Stored data:
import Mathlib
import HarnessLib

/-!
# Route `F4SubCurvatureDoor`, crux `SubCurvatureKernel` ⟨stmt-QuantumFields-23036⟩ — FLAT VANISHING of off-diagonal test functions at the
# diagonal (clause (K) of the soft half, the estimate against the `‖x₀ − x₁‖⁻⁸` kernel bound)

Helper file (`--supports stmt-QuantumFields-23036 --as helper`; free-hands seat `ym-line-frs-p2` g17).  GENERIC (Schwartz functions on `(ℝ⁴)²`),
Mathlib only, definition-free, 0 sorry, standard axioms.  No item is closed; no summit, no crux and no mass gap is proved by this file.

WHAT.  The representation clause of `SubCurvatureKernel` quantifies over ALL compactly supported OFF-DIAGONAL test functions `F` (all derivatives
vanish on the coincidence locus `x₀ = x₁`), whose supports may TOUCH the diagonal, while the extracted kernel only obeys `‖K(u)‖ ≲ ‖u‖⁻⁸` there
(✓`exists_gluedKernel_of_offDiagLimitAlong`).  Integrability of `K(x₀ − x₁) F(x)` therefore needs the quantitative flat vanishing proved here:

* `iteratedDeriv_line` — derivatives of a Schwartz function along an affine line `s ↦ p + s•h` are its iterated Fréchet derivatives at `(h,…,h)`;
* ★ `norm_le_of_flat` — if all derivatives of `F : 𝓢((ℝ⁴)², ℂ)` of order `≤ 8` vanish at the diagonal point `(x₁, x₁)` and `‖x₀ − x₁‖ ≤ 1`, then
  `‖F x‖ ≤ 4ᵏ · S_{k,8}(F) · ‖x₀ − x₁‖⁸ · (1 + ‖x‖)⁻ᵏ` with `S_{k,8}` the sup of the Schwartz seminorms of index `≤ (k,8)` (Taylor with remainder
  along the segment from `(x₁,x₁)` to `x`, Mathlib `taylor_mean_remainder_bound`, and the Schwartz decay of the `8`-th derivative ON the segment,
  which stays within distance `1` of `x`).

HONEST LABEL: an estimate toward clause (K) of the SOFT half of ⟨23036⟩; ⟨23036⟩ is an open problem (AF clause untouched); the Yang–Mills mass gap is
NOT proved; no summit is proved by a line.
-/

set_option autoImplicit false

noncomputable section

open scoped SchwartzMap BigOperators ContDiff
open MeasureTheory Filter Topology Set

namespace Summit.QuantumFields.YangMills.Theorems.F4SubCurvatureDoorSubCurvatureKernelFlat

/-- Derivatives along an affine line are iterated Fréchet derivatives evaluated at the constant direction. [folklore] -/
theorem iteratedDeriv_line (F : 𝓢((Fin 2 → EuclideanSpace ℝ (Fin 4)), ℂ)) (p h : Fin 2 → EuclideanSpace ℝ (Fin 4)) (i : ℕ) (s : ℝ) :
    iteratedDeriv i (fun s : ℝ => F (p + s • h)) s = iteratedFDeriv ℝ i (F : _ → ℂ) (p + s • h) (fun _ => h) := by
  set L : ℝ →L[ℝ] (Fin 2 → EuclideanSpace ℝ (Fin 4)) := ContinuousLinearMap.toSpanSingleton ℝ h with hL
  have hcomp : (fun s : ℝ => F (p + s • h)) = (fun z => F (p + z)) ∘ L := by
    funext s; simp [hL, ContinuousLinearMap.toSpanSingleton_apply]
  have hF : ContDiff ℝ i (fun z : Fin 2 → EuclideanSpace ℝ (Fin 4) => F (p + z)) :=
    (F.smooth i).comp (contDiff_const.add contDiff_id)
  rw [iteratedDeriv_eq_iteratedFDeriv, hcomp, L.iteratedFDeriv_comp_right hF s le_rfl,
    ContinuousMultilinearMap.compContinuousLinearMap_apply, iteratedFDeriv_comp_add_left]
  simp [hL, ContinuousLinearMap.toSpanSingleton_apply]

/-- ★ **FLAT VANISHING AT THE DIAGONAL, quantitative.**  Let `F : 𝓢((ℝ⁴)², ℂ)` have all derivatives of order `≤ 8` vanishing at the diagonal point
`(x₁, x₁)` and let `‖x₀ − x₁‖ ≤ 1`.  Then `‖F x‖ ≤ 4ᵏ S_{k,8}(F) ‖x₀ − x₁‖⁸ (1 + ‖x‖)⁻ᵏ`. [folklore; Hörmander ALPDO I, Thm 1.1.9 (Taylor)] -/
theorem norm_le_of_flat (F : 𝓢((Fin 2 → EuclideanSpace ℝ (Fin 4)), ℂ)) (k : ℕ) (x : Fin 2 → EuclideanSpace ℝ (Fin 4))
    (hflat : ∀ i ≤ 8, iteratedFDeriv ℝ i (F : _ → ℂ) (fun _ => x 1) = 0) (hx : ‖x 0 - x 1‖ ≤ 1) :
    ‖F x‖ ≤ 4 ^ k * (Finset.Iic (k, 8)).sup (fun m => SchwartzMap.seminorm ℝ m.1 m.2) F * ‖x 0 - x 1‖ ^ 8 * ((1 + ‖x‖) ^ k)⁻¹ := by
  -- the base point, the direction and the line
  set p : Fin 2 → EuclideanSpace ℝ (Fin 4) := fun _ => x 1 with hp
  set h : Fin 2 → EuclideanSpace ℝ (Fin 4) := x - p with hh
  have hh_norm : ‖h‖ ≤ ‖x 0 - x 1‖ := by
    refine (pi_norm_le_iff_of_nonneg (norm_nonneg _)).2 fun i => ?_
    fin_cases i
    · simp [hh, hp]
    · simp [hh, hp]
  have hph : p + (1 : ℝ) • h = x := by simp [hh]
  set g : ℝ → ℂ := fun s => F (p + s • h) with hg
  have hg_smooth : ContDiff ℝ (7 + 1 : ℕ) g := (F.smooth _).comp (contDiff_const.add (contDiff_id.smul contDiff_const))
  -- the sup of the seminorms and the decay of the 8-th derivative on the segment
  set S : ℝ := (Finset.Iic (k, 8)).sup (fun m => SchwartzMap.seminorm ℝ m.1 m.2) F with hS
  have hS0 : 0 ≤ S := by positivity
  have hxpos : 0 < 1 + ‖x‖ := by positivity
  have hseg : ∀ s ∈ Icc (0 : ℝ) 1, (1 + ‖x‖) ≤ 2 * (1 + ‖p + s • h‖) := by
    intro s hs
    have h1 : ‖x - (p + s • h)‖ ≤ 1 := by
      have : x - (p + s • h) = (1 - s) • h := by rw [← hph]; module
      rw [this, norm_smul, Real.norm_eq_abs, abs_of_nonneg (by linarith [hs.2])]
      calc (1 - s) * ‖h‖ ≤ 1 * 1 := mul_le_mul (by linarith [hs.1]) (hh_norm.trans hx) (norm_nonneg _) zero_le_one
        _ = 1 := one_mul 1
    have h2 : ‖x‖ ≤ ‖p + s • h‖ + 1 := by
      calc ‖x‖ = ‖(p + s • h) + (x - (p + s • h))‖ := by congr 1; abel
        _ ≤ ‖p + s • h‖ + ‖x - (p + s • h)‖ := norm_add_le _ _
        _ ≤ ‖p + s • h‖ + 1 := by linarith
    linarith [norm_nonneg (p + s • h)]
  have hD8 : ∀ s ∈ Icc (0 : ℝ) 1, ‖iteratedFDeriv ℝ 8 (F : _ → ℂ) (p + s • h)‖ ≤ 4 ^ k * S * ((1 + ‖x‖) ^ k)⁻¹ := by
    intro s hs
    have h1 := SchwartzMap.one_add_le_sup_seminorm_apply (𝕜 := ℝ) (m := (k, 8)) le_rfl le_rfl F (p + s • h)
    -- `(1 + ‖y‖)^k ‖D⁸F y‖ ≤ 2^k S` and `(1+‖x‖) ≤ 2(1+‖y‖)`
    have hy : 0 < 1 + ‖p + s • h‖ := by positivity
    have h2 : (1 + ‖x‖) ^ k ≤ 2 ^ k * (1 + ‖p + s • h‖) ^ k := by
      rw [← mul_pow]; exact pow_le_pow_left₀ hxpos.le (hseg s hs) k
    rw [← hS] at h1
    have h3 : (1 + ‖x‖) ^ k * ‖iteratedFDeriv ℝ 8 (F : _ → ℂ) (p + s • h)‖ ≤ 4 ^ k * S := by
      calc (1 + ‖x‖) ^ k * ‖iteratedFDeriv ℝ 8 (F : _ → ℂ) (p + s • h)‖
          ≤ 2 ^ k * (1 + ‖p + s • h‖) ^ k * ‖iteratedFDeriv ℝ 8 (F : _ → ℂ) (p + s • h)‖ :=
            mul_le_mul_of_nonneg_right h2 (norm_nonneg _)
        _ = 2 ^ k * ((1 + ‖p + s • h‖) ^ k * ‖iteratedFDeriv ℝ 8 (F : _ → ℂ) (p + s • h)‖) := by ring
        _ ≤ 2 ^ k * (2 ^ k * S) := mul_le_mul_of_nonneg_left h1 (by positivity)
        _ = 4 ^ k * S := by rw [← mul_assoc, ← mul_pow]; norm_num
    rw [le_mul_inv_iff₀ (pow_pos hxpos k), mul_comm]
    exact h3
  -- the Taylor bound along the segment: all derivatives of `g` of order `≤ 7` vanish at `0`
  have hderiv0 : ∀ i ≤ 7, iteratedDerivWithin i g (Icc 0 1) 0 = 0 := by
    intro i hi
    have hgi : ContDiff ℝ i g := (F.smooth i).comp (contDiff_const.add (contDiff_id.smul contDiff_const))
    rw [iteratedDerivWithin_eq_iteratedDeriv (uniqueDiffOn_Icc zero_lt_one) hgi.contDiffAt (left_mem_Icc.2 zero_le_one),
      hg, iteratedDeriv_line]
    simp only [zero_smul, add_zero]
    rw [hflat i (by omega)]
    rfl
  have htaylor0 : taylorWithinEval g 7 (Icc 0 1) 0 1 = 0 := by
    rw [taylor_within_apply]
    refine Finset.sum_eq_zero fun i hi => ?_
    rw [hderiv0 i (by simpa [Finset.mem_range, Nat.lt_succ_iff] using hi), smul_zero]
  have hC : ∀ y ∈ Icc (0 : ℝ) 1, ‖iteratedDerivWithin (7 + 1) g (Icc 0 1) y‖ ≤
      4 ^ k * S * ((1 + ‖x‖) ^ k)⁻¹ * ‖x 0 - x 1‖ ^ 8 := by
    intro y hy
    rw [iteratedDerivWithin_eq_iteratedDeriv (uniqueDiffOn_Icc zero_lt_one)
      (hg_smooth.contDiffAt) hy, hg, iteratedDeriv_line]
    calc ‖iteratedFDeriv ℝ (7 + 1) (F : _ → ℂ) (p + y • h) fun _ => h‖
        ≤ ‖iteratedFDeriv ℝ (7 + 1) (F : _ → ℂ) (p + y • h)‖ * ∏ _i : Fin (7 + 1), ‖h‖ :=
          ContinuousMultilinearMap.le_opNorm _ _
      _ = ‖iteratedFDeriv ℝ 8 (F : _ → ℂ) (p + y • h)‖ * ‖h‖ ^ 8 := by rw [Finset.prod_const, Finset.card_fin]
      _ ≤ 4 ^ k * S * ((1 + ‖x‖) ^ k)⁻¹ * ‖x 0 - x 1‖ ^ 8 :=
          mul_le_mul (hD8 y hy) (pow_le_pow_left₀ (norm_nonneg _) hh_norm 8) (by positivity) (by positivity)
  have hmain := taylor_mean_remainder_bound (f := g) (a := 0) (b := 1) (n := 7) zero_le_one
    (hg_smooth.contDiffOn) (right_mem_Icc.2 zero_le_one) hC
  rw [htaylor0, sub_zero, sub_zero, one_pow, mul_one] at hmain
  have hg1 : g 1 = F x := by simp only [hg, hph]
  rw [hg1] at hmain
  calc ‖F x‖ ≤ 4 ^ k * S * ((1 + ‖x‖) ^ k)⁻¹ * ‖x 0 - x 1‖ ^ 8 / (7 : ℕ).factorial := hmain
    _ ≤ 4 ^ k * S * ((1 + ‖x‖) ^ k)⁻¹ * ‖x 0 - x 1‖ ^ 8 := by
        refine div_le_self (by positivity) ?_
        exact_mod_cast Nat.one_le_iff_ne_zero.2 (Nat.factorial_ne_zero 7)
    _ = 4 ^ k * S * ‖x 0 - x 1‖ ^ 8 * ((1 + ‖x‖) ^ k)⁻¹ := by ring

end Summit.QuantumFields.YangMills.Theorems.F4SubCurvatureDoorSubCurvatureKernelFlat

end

==

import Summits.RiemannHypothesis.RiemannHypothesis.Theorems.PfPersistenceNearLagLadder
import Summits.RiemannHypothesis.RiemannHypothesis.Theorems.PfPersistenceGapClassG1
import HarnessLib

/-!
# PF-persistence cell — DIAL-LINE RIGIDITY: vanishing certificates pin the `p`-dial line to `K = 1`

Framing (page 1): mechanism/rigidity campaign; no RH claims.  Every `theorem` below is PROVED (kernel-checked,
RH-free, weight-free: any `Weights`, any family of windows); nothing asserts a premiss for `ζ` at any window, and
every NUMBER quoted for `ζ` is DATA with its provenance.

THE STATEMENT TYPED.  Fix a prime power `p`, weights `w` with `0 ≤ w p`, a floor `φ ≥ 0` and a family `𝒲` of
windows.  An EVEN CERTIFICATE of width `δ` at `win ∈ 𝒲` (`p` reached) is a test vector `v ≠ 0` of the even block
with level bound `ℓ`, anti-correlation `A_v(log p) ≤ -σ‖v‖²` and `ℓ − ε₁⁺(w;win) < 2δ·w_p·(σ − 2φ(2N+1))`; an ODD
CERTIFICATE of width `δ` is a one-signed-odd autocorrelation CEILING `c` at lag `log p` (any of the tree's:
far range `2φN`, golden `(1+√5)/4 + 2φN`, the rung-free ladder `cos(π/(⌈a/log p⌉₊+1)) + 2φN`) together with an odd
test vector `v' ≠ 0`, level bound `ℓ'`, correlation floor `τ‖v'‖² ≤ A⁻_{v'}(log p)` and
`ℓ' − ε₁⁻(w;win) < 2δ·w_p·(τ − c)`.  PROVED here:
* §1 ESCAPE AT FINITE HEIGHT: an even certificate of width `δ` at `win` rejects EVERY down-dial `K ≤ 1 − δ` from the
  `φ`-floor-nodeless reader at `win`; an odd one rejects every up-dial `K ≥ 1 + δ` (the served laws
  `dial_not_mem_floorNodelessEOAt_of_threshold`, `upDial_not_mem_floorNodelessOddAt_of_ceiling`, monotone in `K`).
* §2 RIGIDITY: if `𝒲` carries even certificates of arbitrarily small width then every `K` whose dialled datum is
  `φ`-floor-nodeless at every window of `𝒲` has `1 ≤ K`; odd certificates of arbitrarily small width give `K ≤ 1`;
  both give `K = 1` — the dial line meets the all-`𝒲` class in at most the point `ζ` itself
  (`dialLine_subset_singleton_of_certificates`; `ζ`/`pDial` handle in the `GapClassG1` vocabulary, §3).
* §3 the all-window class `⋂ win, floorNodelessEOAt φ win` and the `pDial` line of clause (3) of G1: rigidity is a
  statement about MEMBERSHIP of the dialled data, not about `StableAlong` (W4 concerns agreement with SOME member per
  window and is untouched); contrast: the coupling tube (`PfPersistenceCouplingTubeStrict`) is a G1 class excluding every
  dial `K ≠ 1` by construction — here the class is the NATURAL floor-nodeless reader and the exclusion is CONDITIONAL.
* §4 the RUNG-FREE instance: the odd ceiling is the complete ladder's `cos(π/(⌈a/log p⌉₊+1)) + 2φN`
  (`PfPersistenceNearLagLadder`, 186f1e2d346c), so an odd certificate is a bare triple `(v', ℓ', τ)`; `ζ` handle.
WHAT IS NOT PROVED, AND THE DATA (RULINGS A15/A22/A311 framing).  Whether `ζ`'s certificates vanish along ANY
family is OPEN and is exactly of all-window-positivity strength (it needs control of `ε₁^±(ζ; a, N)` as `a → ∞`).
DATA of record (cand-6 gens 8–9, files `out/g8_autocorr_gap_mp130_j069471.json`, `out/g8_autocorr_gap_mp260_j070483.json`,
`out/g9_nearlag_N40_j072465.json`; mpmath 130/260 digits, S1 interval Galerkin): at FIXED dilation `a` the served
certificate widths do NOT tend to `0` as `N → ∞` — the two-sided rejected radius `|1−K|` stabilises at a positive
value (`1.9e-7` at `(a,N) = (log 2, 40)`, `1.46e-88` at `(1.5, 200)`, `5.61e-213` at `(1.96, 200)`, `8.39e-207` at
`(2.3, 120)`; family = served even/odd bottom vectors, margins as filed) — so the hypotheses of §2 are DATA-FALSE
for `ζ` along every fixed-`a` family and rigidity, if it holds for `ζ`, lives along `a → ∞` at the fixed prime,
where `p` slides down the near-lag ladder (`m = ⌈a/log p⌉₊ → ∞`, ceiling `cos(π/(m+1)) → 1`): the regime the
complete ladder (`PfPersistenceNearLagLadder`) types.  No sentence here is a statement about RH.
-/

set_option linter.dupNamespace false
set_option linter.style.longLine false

BRIEF:
Your answer should consist solely of the lines above from the line with "have hcomp : (fun" to the line with "hcomp, L.iteratedFDeriv_comp_right hF", both included, reproduced exactly.

EXERCISE RESULT:
  have hcomp : (fun s : ℝ => F (p + s • h)) = (fun z => F (p + z)) ∘ L := by
    funext s; simp [hL, ContinuousLinearMap.toSpanSingleton_apply]
  have hF : ContDiff ℝ i (fun z : Fin 2 → EuclideanSpace ℝ (Fin 4) => F (p + z)) :=
    (F.smooth i).comp (contDiff_const.add contDiff_id)
  rw [iteratedDeriv_eq_iteratedFDeriv, hcomp, L.iteratedFDeriv_comp_right hF s le_rfl,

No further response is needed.